Methods Patients were assessed at 0/1/6/12/24 hours post-surgery. This case series included five patients who underwent lumbar stabilization (multi-level discectomies). The blocks were administered before changing the patient‘s position from prone to supine, with a total of 100mg of 0.25% bupivacaine applied bilaterally (figure 1). All patients received the same analgesic regimen in perioperative period; 100mg tramadol, 1g paracetamol, and 50mg dexketoprofen intravenously. Additionally, 1g paracetamol was administered intravenously three times a day.

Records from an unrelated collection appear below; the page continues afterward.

/-- The slow radicand `1 + m·s` at scale `0` … [folklore] -/
theorem radS_zero (s : ℝ) : 1 + (((0 : ℕ) : ℝ)) * s = 1 := by simp

/-- The fast radicand `1 + m·s + ((1+s)∕y² − 1 − s)·min(m,1)` at scale `0` is `1` … [folklore] -/
theorem radF_zero (s y : ℝ) : 1 + (((0 : ℕ) : ℝ)) * s + ((1 + s) / y ^ 2 - 1 - s) * min (((0 : ℕ) : ℝ)) 1 = 1 := by simp

/-- … and at scale `m+1` it is `(1+s)∕y² + m·s`. [folklore] -/
theorem radF_succ (s y : ℝ) (m : ℕ) :
    1 + (((m + 1 : ℕ) : ℝ)) * s + ((1 + s) / y ^ 2 - 1 - s) * min (((m + 1 : ℕ) : ℝ)) 1 = (1 + s) / y ^ 2 + (m : ℝ) * s := by
  have hmin : min (((m + 1 : ℕ) : ℝ)) 1 = 1 := min_eq_right (by push_cast; linarith [(Nat.cast_nonneg m : (0 : ℝ) ≤ m)])
  rw [hmin]; push_cast; ring

/-- `1 + s ≤ (1+s)∕y²` for `0 < y ≤ 1`, `0 ≤ 1 + s`. [folklore] -/
theorem one_add_le_div_sq (hs : 0 ≤ 1 + s) (hy0 : 0 < y) (hy1 : y ≤ 1) : 1 + s ≤ (1 + s) / y ^ 2 := by
  rw [le_div_iff₀ (by positivity)]
  have : y ^ 2 ≤ 1 := by nlinarith
  nlinarith

/-- THE SLOW BRANCH `m ↦ 1∕√(1 + m·s)` is box-valued in ]0,1] (`s ≥ 0`). [folklore] -/
theorem seqBox_hS (hs : 0 ≤ s) : SeqBox 1 (fun m : ℕ => (1 : ℝ) / Real.sqrt (1 + (m : ℝ) * s)) := by
  intro m
  have h1 : 1 ≤ 1 + (m : ℝ) * s := by nlinarith [(Nat.cast_nonneg m : (0 : ℝ) ≤ m)]
  refine ⟨by positivity, ?_⟩
  beta_reduce
  rw [div_le_one (Real.sqrt_pos.2 (by linarith)), Real.le_sqrt' one_pos]
  linarith

/-- THE FAST BRANCH `m ↦ (1 + m·s + ((1+s)∕y² − 1 − s)·min(m,1))^{−1∕2}` is box-valued in ]0,1] (`s ≥ 0`, `0 < y ≤ 1`). [folklore] -/
theorem seqBox_hFs (hs : 0 ≤ s) (hy0 : 0 < y) (hy1 : y ≤ 1) :
    SeqBox 1 (fun m : ℕ => (1 : ℝ) / Real.sqrt (1 + (m : ℝ) * s + ((1 + s) / y ^ 2 - 1 - s) * min (m : ℝ) 1)) := by
  have hT := one_add_le_div_sq (by linarith : 0 ≤ 1 + s) hy0 hy1
  intro m
  beta_reduce
  cases m with
  | zero => rw [radF_zero, Real.sqrt_one, div_one]; exact ⟨one_pos, le_rfl⟩
  | succ m =>
    rw [radF_succ]
    have h1 : 1 ≤ (1 + s) / y ^ 2 + (m : ℝ) * s := by nlinarith [(Nat.cast_nonneg m : (0 : ℝ) ≤ m)]
    refine ⟨by positivity, ?_⟩
    rw [div_le_one (Real.sqrt_pos.2 (by linarith)), Real.le_sqrt' one_pos]
    linarith

/-- **THE SLOW BRANCH SOLVES THE TENT FLOW** (`s ≥ 9∕7`, `9∕10 ≤ y ≤ 1`): at scale 1 it sits at the right edge `√(1+s)·h(1) = 1`, afterwards left of
the support. [folklore] -/
theorem memFlow_hS_tentSφ (hs : 9 / 7 ≤ s) (hy0 : 0 < y) (hy9 : 9 / 10 ≤ y) (hy1 : y ≤ 1) :
    MemFlow (fun u : ℕ → ℝ => s + max ((1 + s) / y ^ 2 - (1 + s) - (1 + s) * (1 + y) / y ^ 2 * |Real.sqrt (1 + s) * u 0 - y|) 0) 1
      (fun m : ℕ => (1 : ℝ) / Real.sqrt (1 + (m : ℝ) * s)) := by
  have hs0 : 0 ≤ s := by linarith
  refine ⟨by beta_reduce; rw [radS_zero, Real.sqrt_one, div_one], fun m => ?_⟩
  beta_reduce
  simp only [add_zero]
  have hR : ∀ n : ℕ, 0 ≤ 1 + (n : ℝ) * s := fun n => by positivity
  rw [one_div_sq_one_div_sqrt (by have := hR (m + 1); positivity), one_div_sq_one_div_sqrt (by have := hR m; positivity)]
  have htent : max ((1 + s) / y ^ 2 - (1 + s) - (1 + s) * (1 + y) / y ^ 2 *
      |Real.sqrt (1 + s) * (1 / Real.sqrt (1 + (((m + 1 : ℕ) : ℝ)) * s)) - y|) 0 = 0 := by
    cases m with
    | zero =>
      refine tentS_eq_zero_of_eq_one hy0 hy1 ?_
      rw [Nat.cast_one, one_mul, mul_one_div, div_self (Real.sqrt_ne_zero'.2 (by linarith))]
    | succ k =>
      refine tentS_eq_zero_of_le (by linarith) hy0 (sqrtS_div_sqrt_le hs ?_ hy9)
      push_cast; nlinarith [(Nat.cast_nonneg k : (0 : ℝ) ≤ k)]
  rw [htent]
  push_cast
  ring

/-- **THE FAST BRANCH SOLVES THE TENT FLOW** (`s ≥ 9∕7`, `9∕10 ≤ y ≤ 1`): at scale 1 through the PEAK `√(1+s)·h(1) = y`
(`1∕h(1)² = (1+s)∕y² = 1 + s + height`), afterwards left of the support. [folklore] -/
theorem memFlow_hFs_tentSφ (hs : 9 / 7 ≤ s) (hy0 : 0 < y) (hy9 : 9 / 10 ≤ y) (hy1 : y ≤ 1) :
    MemFlow (fun u : ℕ → ℝ => s + max ((1 + s) / y ^ 2 - (1 + s) - (1 + s) * (1 + y) / y ^ 2 * |Real.sqrt (1 + s) * u 0 - y|) 0) 1
      (fun m : ℕ => (1 : ℝ) / Real.sqrt (1 + (m : ℝ) * s + ((1 + s) / y ^ 2 - 1 - s) * min (m : ℝ) 1)) := by
  have hs0 : 0 ≤ s := by linarith
  have hT := one_add_le_div_sq (by linarith : 0 ≤ 1 + s) hy0 hy1
  refine ⟨by beta_reduce; rw [radF_zero, Real.sqrt_one, div_one], fun m => ?_⟩
  beta_reduce
  simp only [add_zero]
  cases m with
  | zero =>
    rw [radF_zero, radF_succ, Real.sqrt_one, div_one, one_pow, div_one, Nat.cast_zero, zero_mul, add_zero,
      one_div_sq_one_div_sqrt (by positivity)]
    have hc : Real.sqrt (1 + s) * (1 / Real.sqrt ((1 + s) / y ^ 2)) = y := by
      have hne : Real.sqrt (1 + s) ≠ 0 := Real.sqrt_ne_zero'.2 (by linarith)
      rw [Real.sqrt_div' (1 + s) (sq_nonneg y), Real.sqrt_sq hy0.le, one_div_div, mul_div_assoc']
      exact mul_div_cancel_left₀ y hne
    rw [tentS_eq_of_eq (by linarith) hy0 hy1 hc]
    ring
  | succ k =>
    rw [radF_succ, radF_succ, one_div_sq_one_div_sqrt (by positivity), one_div_sq_one_div_sqrt (by positivity)]
    have hw : 1 + 2 * s ≤ (1 + s) / y ^ 2 + (((k + 1 : ℕ) : ℝ)) * s := by
      push_cast; nlinarith [(Nat.cast_nonneg k : (0 : ℝ) ≤ k)]
    rw [tentS_eq_zero_of_le (by linarith) hy0 (sqrtS_div_sqrt_le hs hw hy9)]
    push_cast
    ring

/-- **THE TWO BRANCHES DIFFER** for `y < 1` (at scale 1: `1 + s ≠ (1+s)∕y²`). [folklore] -/
theorem hS_ne_hFs (hs : 0 < 1 + s) (hy0 : 0 < y) (hy1 : y < 1) :
    (fun m : ℕ => (1 : ℝ) / Real.sqrt (1 + (m : ℝ) * s))
      ≠ (fun m : ℕ => (1 : ℝ) / Real.sqrt (1 + (m : ℝ) * s + ((1 + s) / y ^ 2 - 1 - s) * min (m : ℝ) 1)) := by
  intro heq
  have h1 : (fun m : ℕ => (1 : ℝ) / Real.sqrt (1 + (m : ℝ) * s)) 1
      = (fun m : ℕ => (1 : ℝ) / Real.sqrt (1 + (m : ℝ) * s + ((1 + s) / y ^ 2 - 1 - s) * min (m : ℝ) 1)) 1 := congrFun heq 1
  simp only [Nat.cast_one, one_mul, min_self, mul_one] at h1
  have e2 : 1 + s + ((1 + s) / y ^ 2 - 1 - s) = (1 + s) / y ^ 2 := by ring
  rw [e2] at h1
  have h2 : 1 / (1 / Real.sqrt (1 + s)) ^ 2 = 1 / (1 / Real.sqrt ((1 + s) / y ^ 2)) ^ 2 := by rw [h1]
  rw [one_div_sq_one_div_sqrt hs, one_div_sq_one_div_sqrt (by positivity)] at h2
  have hy2 : y ^ 2 < 1 := by nlinarith
  have : 1 + s < (1 + s) / y ^ 2 := by rw [lt_div_iff₀ (by positivity)]; nlinarith
  linarith

/-! ## §3 ENDs: the per-geometry threshold `2(1+s)√(1+s)` of (E46a) is exact for every `s ≥ 2` -/

/-- THE PARAMETER CHOICE: for `M′ > 2(1+s)√(1+s)` (`s ≥ 9∕7`) there is `y ∈ [9∕10, 1[` with `(1+s)√(1+s)(1+y)∕y² < M′`. [folklore] -/
theorem moment_lt_of_gt (hs : 9 / 7 ≤ s) {M' : ℝ} (hM' : 2 * ((1 + s) * Real.sqrt (1 + s)) < M') :
    ∃ y : ℝ, 9 / 10 ≤ y ∧ y < 1 ∧ (1 + s) * Real.sqrt (1 + s) * (1 + y) / y ^ 2 < M' := by
  set A : ℝ := (1 + s) * Real.sqrt (1 + s) with hA
  have hA0 : 0 < A := by positivity
  set κ : ℝ := M' / (2 * A) with hκ
  have hκ1 : 1 < κ := (one_lt_div (by positivity)).2 hM'
  refine ⟨max (9 / 10) (1 - (κ - 1) / 6), le_max_left _ _, max_lt (by norm_num) (by linarith), ?_⟩
  set y : ℝ := max (9 / 10) (1 - (κ - 1) / 6) with hy
  have hy9 : 9 / 10 ≤ y := le_max_left _ _
  have hyκ : 1 - y ≤ (κ - 1) / 6 := by linarith [le_max_right (9 / 10 : ℝ) (1 - (κ - 1) / 6)]
  have hy0 : 0 < y := by linarith
  have key : 1 + y < 2 * κ * y ^ 2 := by
    nlinarith [mul_nonneg (sub_nonneg.2 hκ1.le) (sq_nonneg y), mul_nonneg (sub_nonneg.2 hy9) (sub_nonneg.2 hκ1.le)]
  have e : M' = 2 * A * κ := by rw [hκ]; field_simp
  rw [e, div_lt_iff₀ (by positivity), show (1 + s) * Real.sqrt (1 + s) * (1 + y) = A * (1 + y) by rw [hA]]
  nlinarith [mul_lt_mul_of_pos_left key hA0]

/-- **TWO BOX SOLUTIONS AT EVERY GEOMETRY `s ≥ 9∕7` AND EVERY MOMENT ABOVE `2(1+s)√(1+s)`**: a Markov functional `u ↦ φ(u 0)` with `φ`
`L`-Lipschitz on ℝ, `L ≤ M′`, floor `s` — at box `1`, pin `1`, so `bγ² = s`, `M·γ³ = L` — carrying two distinct box solutions. [folklore] -/
theorem exists_two_solutions_at_geometry (hs : 9 / 7 ≤ s) {M' : ℝ} (hM' : 2 * ((1 + s) * Real.sqrt (1 + s)) < M') :
    ∃ (φ : ℝ → ℝ) (L : ℝ) (h h' : ℕ → ℝ),
      (∀ x x', |φ x - φ x'| ≤ L * |x - x'|) ∧ 0 ≤ L ∧ L < M' ∧ (∀ x, s ≤ φ x) ∧ SeqBox 1 h ∧ SeqBox 1 h' ∧
      MemFlow (fun u => φ (u 0)) 1 h ∧ MemFlow (fun u => φ (u 0)) 1 h' ∧ h ≠ h' := by
  obtain ⟨y, hy9, hy1, hlt⟩ := moment_lt_of_gt hs hM'
  have hy0 : 0 < y := by linarith
  exact ⟨fun x => s + max ((1 + s) / y ^ 2 - (1 + s) - (1 + s) * (1 + y) / y ^ 2 * |Real.sqrt (1 + s) * x - y|) 0,
    (1 + s) * Real.sqrt (1 + s) * (1 + y) / y ^ 2, _, _,
    fun x x' => abs_tentSφ_sub_le (by linarith) hy0 x x', by positivity, hlt, fun x => le_tentSφ s y x,
    seqBox_hS (by linarith), seqBox_hFs (by linarith) hy0 hy1.le, memFlow_hS_tentSφ hs hy0 hy9 hy1.le,
    memFlow_hFs_tentSφ hs hy0 hy9 hy1.le, hS_ne_hFs (by linarith) hy0 hy1⟩

/-- **THE PER-GEOMETRY THRESHOLD THEOREM (`bγ² = s ≥ 2`, box normalised to `1`).**  The set of zeroth moments `M` of the non-unique instances at
that geometry — functionals with `|B u − B u′| ≤ M·D` on `D`-close box histories, floor `s` on ]0,1], pin `1`, two distinct box solutions — IS
EXACTLY `]2(1+s)√(1+s), ∞[`: below by (E46a) `memFlow_unique_of_strongAF`, above by the tent family with the moment inflated to `M`. [folklore] -/
theorem momentSet_at_geometry_eq_Ioi (hs : 2 ≤ s) :
    {M : ℝ | ∃ (B : (ℕ → ℝ) → ℝ) (h h' : ℕ → ℝ),
      (∀ u u' : ℕ → ℝ, SeqBox 1 u → SeqBox 1 u' → ∀ D : ℝ, (∀ j, |u j - u' j| ≤ D) → |B u - B u'| ≤ M * D) ∧
      0 ≤ M ∧ (∀ u, SeqBox 1 u → s ≤ B u) ∧ SeqBox 1 h ∧ SeqBox 1 h' ∧
      MemFlow B 1 h ∧ MemFlow B 1 h' ∧ h ≠ h'} = Set.Ioi (2 * ((1 + s) * Real.sqrt (1 + s))) := by
  have hs0 : 0 < s := by linarith
  ext M
  constructor
  · rintro ⟨B, h, h', hB, hM, hlo, hh, hh', hf, hf', hne⟩
    rw [Set.mem_Ioi]
    by_contra hle'
    have hle := not_lt.1 hle'
    refine hne (memFlow_unique_of_strongAF (γ := 1) (b := s) hB hM one_pos le_rfl hs0 hlo ?_ ?_ hh hh' hf hf')
    · simpa using hs
    · simpa using hle
  · intro hM
    obtain ⟨φ, L, h, h', hL, hL0, hLM, hlo, hh, hh', hf, hf', hne⟩ :=
      exists_two_solutions_at_geometry (by linarith : (9 : ℝ) / 7 ≤ s) (Set.mem_Ioi.1 hM)
    refine ⟨fun u => φ (u 0), h, h', fun u u' _ _ D hD => ?_, hL0.trans hLM.le, fun u _ => hlo (u 0), hh, hh', hf, hf', hne⟩
    exact (hL (u 0) (u' 0)).trans ((mul_le_mul_of_nonneg_left (hD 0) hL0).trans
      (mul_le_mul_of_nonneg_right hLM.le ((abs_nonneg _).trans (hD 0))))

Results The mean Visual Analogue Scale (VAS) scores at rest were 2.4/1.8/1.8/1.4/3 at 0/1/6/12/24 hours postoperatively, respectively. For VAS scores with movement, the means were 2.8/2.0/1.8/1.8/3.4 at the same time points. None of the patients required rescue analgesia within the first 12 hours. However, three patients required rescue analgesia (100mg tramadol) at the 16th hour. None of the patients experienced nausea, vomiting, or motor blockage.
Conclusions In conclusion, our findings suggest that the QIPB could be a valuable addition to the arsenal of regional anesthesia techniques for spinal surgeries, providing effective and targeted pain relief with the potential to improve patient recovery and satisfaction.